From 2df61cf6fd9e0aaa5b37c65919e175f797796361 Mon Sep 17 00:00:00 2001
From: Ryan Curtin <ryan@ratml.org>
Date: Mon, 24 Apr 2017 11:06:38 -0400
Subject: [PATCH 77/78] Mark extra overload deprecated.

---
 src/mlpack/core/optimizers/lbfgs/lbfgs.hpp | 6 +++++-
 1 file changed, 5 insertions(+), 1 deletion(-)
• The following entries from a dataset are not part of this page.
import Literature.Geometry.Lorentzian.BogovskiiVectorRegularity
import Mathlib.Analysis.Calculus.ContDiff.FiniteDimension
import HarnessLib

/-!
# The Bogovskiĭ-type operators of Mao–Oh–Tao are smooth-in / smooth-out

(namespace `Literature.Geometry.Lorentzian.MaoOhTao`; companion of `BogovskiiOperatorRegularity.lean` and
`BogovskiiVectorRegularity.lean`.)

Mao–Oh–Tao (arXiv:2308.13031), Lemma 2.3: the building blocks of the double-divergence inverse `S` and of the
symmetric anti-divergence `T` on a set star-shaped with respect to a ball are the integral operators
`(S_η f)^{ij}(x) = ∫ w_y zᵢzⱼ/|z|³|_{z=x−y} f(y) dy` and `(SV_η f)^{a}(x) = ∫ w_y z_a/|z|³|_{z=x−y} f(y) dy`
(`w_y` = `bogovskiiWeight η y`). The tree proves that they are `C¹` for `η, f ∈ C¹_c` with the derivative formulas
`∂ₘ(S_η f) = S_{∂ₘη} f + S_η(∂ₘ f)`, `∂ₘ(SV_η f) = SV_{∂ₘη} f + SV_η(∂ₘ f)` (`pd_bogovskiiOperator`,
`pd_bogovskiiVOperator`). This file iterates them:

* `contDiff_bogovskiiOperator`, `contDiff_bogovskiiVOperator` — **`S_η f`, `SV_η f ∈ C^n` for `η ∈ C^n` vanishing off a
  ball and `f ∈ C^n_c`**, every `n : ℕ` (induction: `C^{n+1} ⟸` differentiable with all directional derivatives
  `Σₘ vₘ (op_{∂ₘη} f + op_η ∂ₘf) ∈ C^n`);
* `contDiff_infty_bogovskiiOperator`, `contDiff_infty_bogovskiiVOperator` — hence `C^∞` for `C^∞` data.

Consequence for users (route PointSink of the anomalous-dissipation summit, stub `stub_freeSpaceSinkCompletion`,
residue R2 of its work file): on star-shaped cells the weak symmetric anti-divergence
`T F = ½(SV + SVᵀ) + ½∂ₘ(SK + …) − ∂ₖSK` of `BogovskiiVectorOperator.lean` is a smooth FUNCTION when `F ∈ C_c^∞`;
what is still missing for a smooth compactly supported anti-divergence on (thin) shells is the gluing recursion of
`BogovskiiGluingVec.lean` re-run with smooth partitions of unity and a thin-shell star cover (not done here).

Everything is proved; no definitions, no named facts.

## References

* Y. Mao, S.-J. Oh, T. Tao, arXiv:2308.13031 (2023), Lemma 2.3 and its proof, p. 8 (key `MaoOhTao2023`).
* M. Geißert, H. Heck, M. Hieber, in: *Partial Differential Equations and Functional Analysis* (Birkhäuser, 2006),
  Thm 2.5 (`B : C_c^∞(Ω) → C_c^∞(Ω)ⁿ` for the classical Bogovskiĭ operator).
-/

noncomputable section

open scoped RealInnerProductSpace Topology ContDiff
open Filter MeasureTheory Set Metric Function

namespace Literature.Geometry.Lorentzian

namespace MaoOhTao

/-- Expansion of a derivative along a vector in the standard basis: `Dg(x) v = Σₘ vₘ ∂ₘg(x)`. [folklore] -/
theorem fderiv_apply_eq_sum_pd (g : E3 → ℝ) (x v : E3) : fderiv ℝ g x v = ∑ m, v m * pd m g x := by
  conv_lhs => rw [← (EuclideanSpace.basisFun (Fin 3) ℝ).sum_repr v]
  simp only [map_sum, map_smul, EuclideanSpace.basisFun_repr, EuclideanSpace.basisFun_apply, smul_eq_mul, pd, e]

/-- **`S_η f ∈ C^n`** for `η ∈ C^n` vanishing off `B̄_R` and `f ∈ C^n_c`, every `n : ℕ` (induction on `n` with the
derivative formula `pd_bogovskiiOperator`). [cite: MaoOhTao2023, Lemma 2.3] -/
theorem contDiff_bogovskiiOperator (n : ℕ) :
    ∀ {η f : E3 → ℝ} {R : ℝ}, ContDiff ℝ n η → (∀ z : E3, R < ‖z‖ → η z = 0) → ContDiff ℝ n f →
      HasCompactSupport f → ∀ i j : Fin 3,
        ContDiff ℝ n fun x : E3 ↦ ∫ y : E3, bogovskiiWeight η y ‖x - y‖ (‖x - y‖⁻¹ • (x - y)) *
          ((x - y) i * ((x - y) j * (‖x - y‖ ^ 3)⁻¹)) * f y := by
  induction n with
  | zero =>
    intro η f R hη hR hf hfc i j
    rw [Nat.cast_zero, contDiff_zero]
    exact continuous_bogovskiiOperator hη.continuous hR hf.continuous hfc i j
  | succ n ih =>
    intro η f R hη hR hf hfc i j
    have hη1 : ContDiff ℝ 1 η := hη.of_le (by exact_mod_cast Nat.le_add_left 1 n)
    have hf1 : ContDiff ℝ 1 f := hf.of_le (by exact_mod_cast Nat.le_add_left 1 n)
    have hηn : ∀ m, ContDiff ℝ n (pd m η) := fun m ↦ contDiff_pd (by exact_mod_cast hη) m
    have hfn : ∀ m, ContDiff ℝ n (pd m f) := fun m ↦ contDiff_pd (by exact_mod_cast hf) m
    have hηR : ∀ m (z : E3), R < ‖z‖ → pd m η z = 0 := fun m z hz ↦ pd_eq_zero_of_norm_lt hR m z hz
    have hfcn : ∀ m, HasCompactSupport (pd m f) := fun m ↦ hasCompactSupport_pd hfc m
    have hηn' : ContDiff ℝ n η := hη.of_le (by exact_mod_cast Nat.le_succ n)
    have hfn' : ContDiff ℝ n f := hf.of_le (by exact_mod_cast Nat.le_succ n)
    rw [show ((↑(n + 1) : ℕ∞ω)) = (n : ℕ∞ω) + 1 by push_cast; rfl, contDiff_succ_iff_fderiv_apply]
    refine ⟨differentiable_bogovskiiOperator hη1 hR hf1 hfc i j, fun h ↦ by simp at h, fun v ↦ ?_⟩
    · have hexp : (fun x : E3 ↦ fderiv ℝ (fun x : E3 ↦ ∫ y : E3, bogovskiiWeight η y ‖x - y‖
          (‖x - y‖⁻¹ • (x - y)) * ((x - y) i * ((x - y) j * (‖x - y‖ ^ 3)⁻¹)) * f y) x v) =
          fun x ↦ ∑ m, v m * ((∫ y : E3, bogovskiiWeight (pd m η) y ‖x - y‖ (‖x - y‖⁻¹ • (x - y)) *
              ((x - y) i * ((x - y) j * (‖x - y‖ ^ 3)⁻¹)) * f y) +
            ∫ y : E3, bogovskiiWeight η y ‖x - y‖ (‖x - y‖⁻¹ • (x - y)) *
              ((x - y) i * ((x - y) j * (‖x - y‖ ^ 3)⁻¹)) * pd m f y) := by
        funext x
        rw [fderiv_apply_eq_sum_pd]
        refine Finset.sum_congr rfl fun m _ ↦ ?_
        rw [pd_bogovskiiOperator hη1 hR hf1 hfc i j m x]
      rw [hexp]
      exact ContDiff.sum fun m _ ↦ contDiff_const.mul
        ((ih (hηn m) (hηR m) hfn' hfc i j).add (ih hηn' hR (hfn m) (hfcn m) i j))

/-- **`SV_η f ∈ C^n`** for `η ∈ C^n` vanishing off `B̄_R` and `f ∈ C^n_c`, every `n : ℕ` (induction on `n` with the
derivative formula `pd_bogovskiiVOperator`). [cite: MaoOhTao2023, Lemma 2.3] -/
theorem contDiff_bogovskiiVOperator (n : ℕ) :
    ∀ {η f : E3 → ℝ} {R : ℝ}, ContDiff ℝ n η → (∀ z : E3, R < ‖z‖ → η z = 0) → ContDiff ℝ n f →
      HasCompactSupport f → ∀ a : Fin 3,
        ContDiff ℝ n fun x : E3 ↦ ∫ y : E3, bogovskiiWeight η y ‖x - y‖ (‖x - y‖⁻¹ • (x - y)) *
          ((x - y) a * (‖x - y‖ ^ 3)⁻¹) * f y := by
  induction n with
  | zero =>
    intro η f R hη hR hf hfc a
    rw [Nat.cast_zero, contDiff_zero]
    exact continuous_bogovskiiVOperator hη.continuous hR hf.continuous hfc a
  | succ n ih =>
    intro η f R hη hR hf hfc a
    have hη1 : ContDiff ℝ 1 η := hη.of_le (by exact_mod_cast Nat.le_add_left 1 n)
    have hf1 : ContDiff ℝ 1 f := hf.of_le (by exact_mod_cast Nat.le_add_left 1 n)
    have hηn : ∀ m, ContDiff ℝ n (pd m η) := fun m ↦ contDiff_pd (by exact_mod_cast hη) m
    have hfn : ∀ m, ContDiff ℝ n (pd m f) := fun m ↦ contDiff_pd (by exact_mod_cast hf) m
    have hηR : ∀ m (z : E3), R < ‖z‖ → pd m η z = 0 := fun m z hz ↦ pd_eq_zero_of_norm_lt hR m z hz
    have hfcn : ∀ m, HasCompactSupport (pd m f) := fun m ↦ hasCompactSupport_pd hfc m
    have hηn' : ContDiff ℝ n η := hη.of_le (by exact_mod_cast Nat.le_succ n)
    have hfn' : ContDiff ℝ n f := hf.of_le (by exact_mod_cast Nat.le_succ n)
    rw [show ((↑(n + 1) : ℕ∞ω)) = (n : ℕ∞ω) + 1 by push_cast; rfl, contDiff_succ_iff_fderiv_apply]
    refine ⟨differentiable_bogovskiiVOperator hη1 hR hf1 hfc a, fun h ↦ by simp at h, fun v ↦ ?_⟩
    · have hexp : (fun x : E3 ↦ fderiv ℝ (fun x : E3 ↦ ∫ y : E3, bogovskiiWeight η y ‖x - y‖
          (‖x - y‖⁻¹ • (x - y)) * ((x - y) a * (‖x - y‖ ^ 3)⁻¹) * f y) x v) =
          fun x ↦ ∑ m, v m * ((∫ y : E3, bogovskiiWeight (pd m η) y ‖x - y‖ (‖x - y‖⁻¹ • (x - y)) *
              ((x - y) a * (‖x - y‖ ^ 3)⁻¹) * f y) +
            ∫ y : E3, bogovskiiWeight η y ‖x - y‖ (‖x - y‖⁻¹ • (x - y)) *
              ((x - y) a * (‖x - y‖ ^ 3)⁻¹) * pd m f y) := by
        funext x
        rw [fderiv_apply_eq_sum_pd]
        refine Finset.sum_congr rfl fun m _ ↦ ?_
        rw [pd_bogovskiiVOperator hη1 hR hf1 hfc a m x]
      rw [hexp]
      exact ContDiff.sum fun m _ ↦ contDiff_const.mul
        ((ih (hηn m) (hηR m) hfn' hfc a).add (ih hηn' hR (hfn m) (hfcn m) a))

/-- **`S_η f ∈ C^∞` for `C^∞` data** (`η` smooth vanishing off `B̄_R`, e.g. the normalised bump of the star ball,
`f ∈ C_c^∞`). [cite: MaoOhTao2023, Lemma 2.3] -/
theorem contDiff_infty_bogovskiiOperator {η f : E3 → ℝ} {R : ℝ} (hη : ContDiff ℝ ∞ η)
    (hR : ∀ z : E3, R < ‖z‖ → η z = 0) (hf : ContDiff ℝ ∞ f) (hfc : HasCompactSupport f) (i j : Fin 3) :
    ContDiff ℝ ∞ fun x : E3 ↦ ∫ y : E3, bogovskiiWeight η y ‖x - y‖ (‖x - y‖⁻¹ • (x - y)) *
      ((x - y) i * ((x - y) j * (‖x - y‖ ^ 3)⁻¹)) * f y :=
  contDiff_infty.2 fun n ↦ contDiff_bogovskiiOperator n (hη.of_le (by exact_mod_cast le_top)) hR
    (hf.of_le (by exact_mod_cast le_top)) hfc i j

/-- **`SV_η f ∈ C^∞` for `C^∞` data.** [cite: MaoOhTao2023, Lemma 2.3] -/
theorem contDiff_infty_bogovskiiVOperator {η f : E3 → ℝ} {R : ℝ} (hη : ContDiff ℝ ∞ η)
    (hR : ∀ z : E3, R < ‖z‖ → η z = 0) (hf : ContDiff ℝ ∞ f) (hfc : HasCompactSupport f) (a : Fin 3) :
    ContDiff ℝ ∞ fun x : E3 ↦ ∫ y : E3, bogovskiiWeight η y ‖x - y‖ (‖x - y‖⁻¹ • (x - y)) *
      ((x - y) a * (‖x - y‖ ^ 3)⁻¹) * f y :=
  contDiff_infty.2 fun n ↦ contDiff_bogovskiiVOperator n (hη.of_le (by exact_mod_cast le_top)) hR
    (hf.of_le (by exact_mod_cast le_top)) hfc a

end MaoOhTao

end Literature.Geometry.Lorentzian

end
diff --git a/src/mlpack/core/optimizers/lbfgs/lbfgs.hpp b/src/mlpack/core/optimizers/lbfgs/lbfgs.hpp
index 422e6c7cc2f..8c6f64168fb 100644
--- a/src/mlpack/core/optimizers/lbfgs/lbfgs.hpp
+++ b/src/mlpack/core/optimizers/lbfgs/lbfgs.hpp
@@ -94,11 +94,15 @@ class L_BFGS
    * finishing point of the algorithm, and the final objective value is
    * returned.
    *
+   * This overload will be removed in mlpack 3.0.0---you should set
+   * maxIterations in the constructor instead.
+   *
    * @param iterate Starting point (will be modified).
    * @param maxIterations Maximum number of iterations (0 specifies no limit).
    * @return Objective value of the final point.
    */
-  double Optimize(arma::mat& iterate, const size_t maxIterations);
+  mlpack_deprecated double Optimize(arma::mat& iterate,
+                                    const size_t maxIterations);
 
   //! Return the function that is being optimized.
   const FunctionType& Function() const { return function; }

From 7f7561d9cbda272055868c9d3c3bba08d9f0f2af Mon Sep 17 00:00:00 2001
From: Ryan Curtin <ryan@ratml.org>
Date: Mon, 24 Apr 2017 16:59:39 -0400
Subject: [PATCH 78/78] Switch implementations.

---
 src/mlpack/core/optimizers/lbfgs/lbfgs_impl.hpp | 9 +++++----
 1 file changed, 5 insertions(+), 4 deletions(-)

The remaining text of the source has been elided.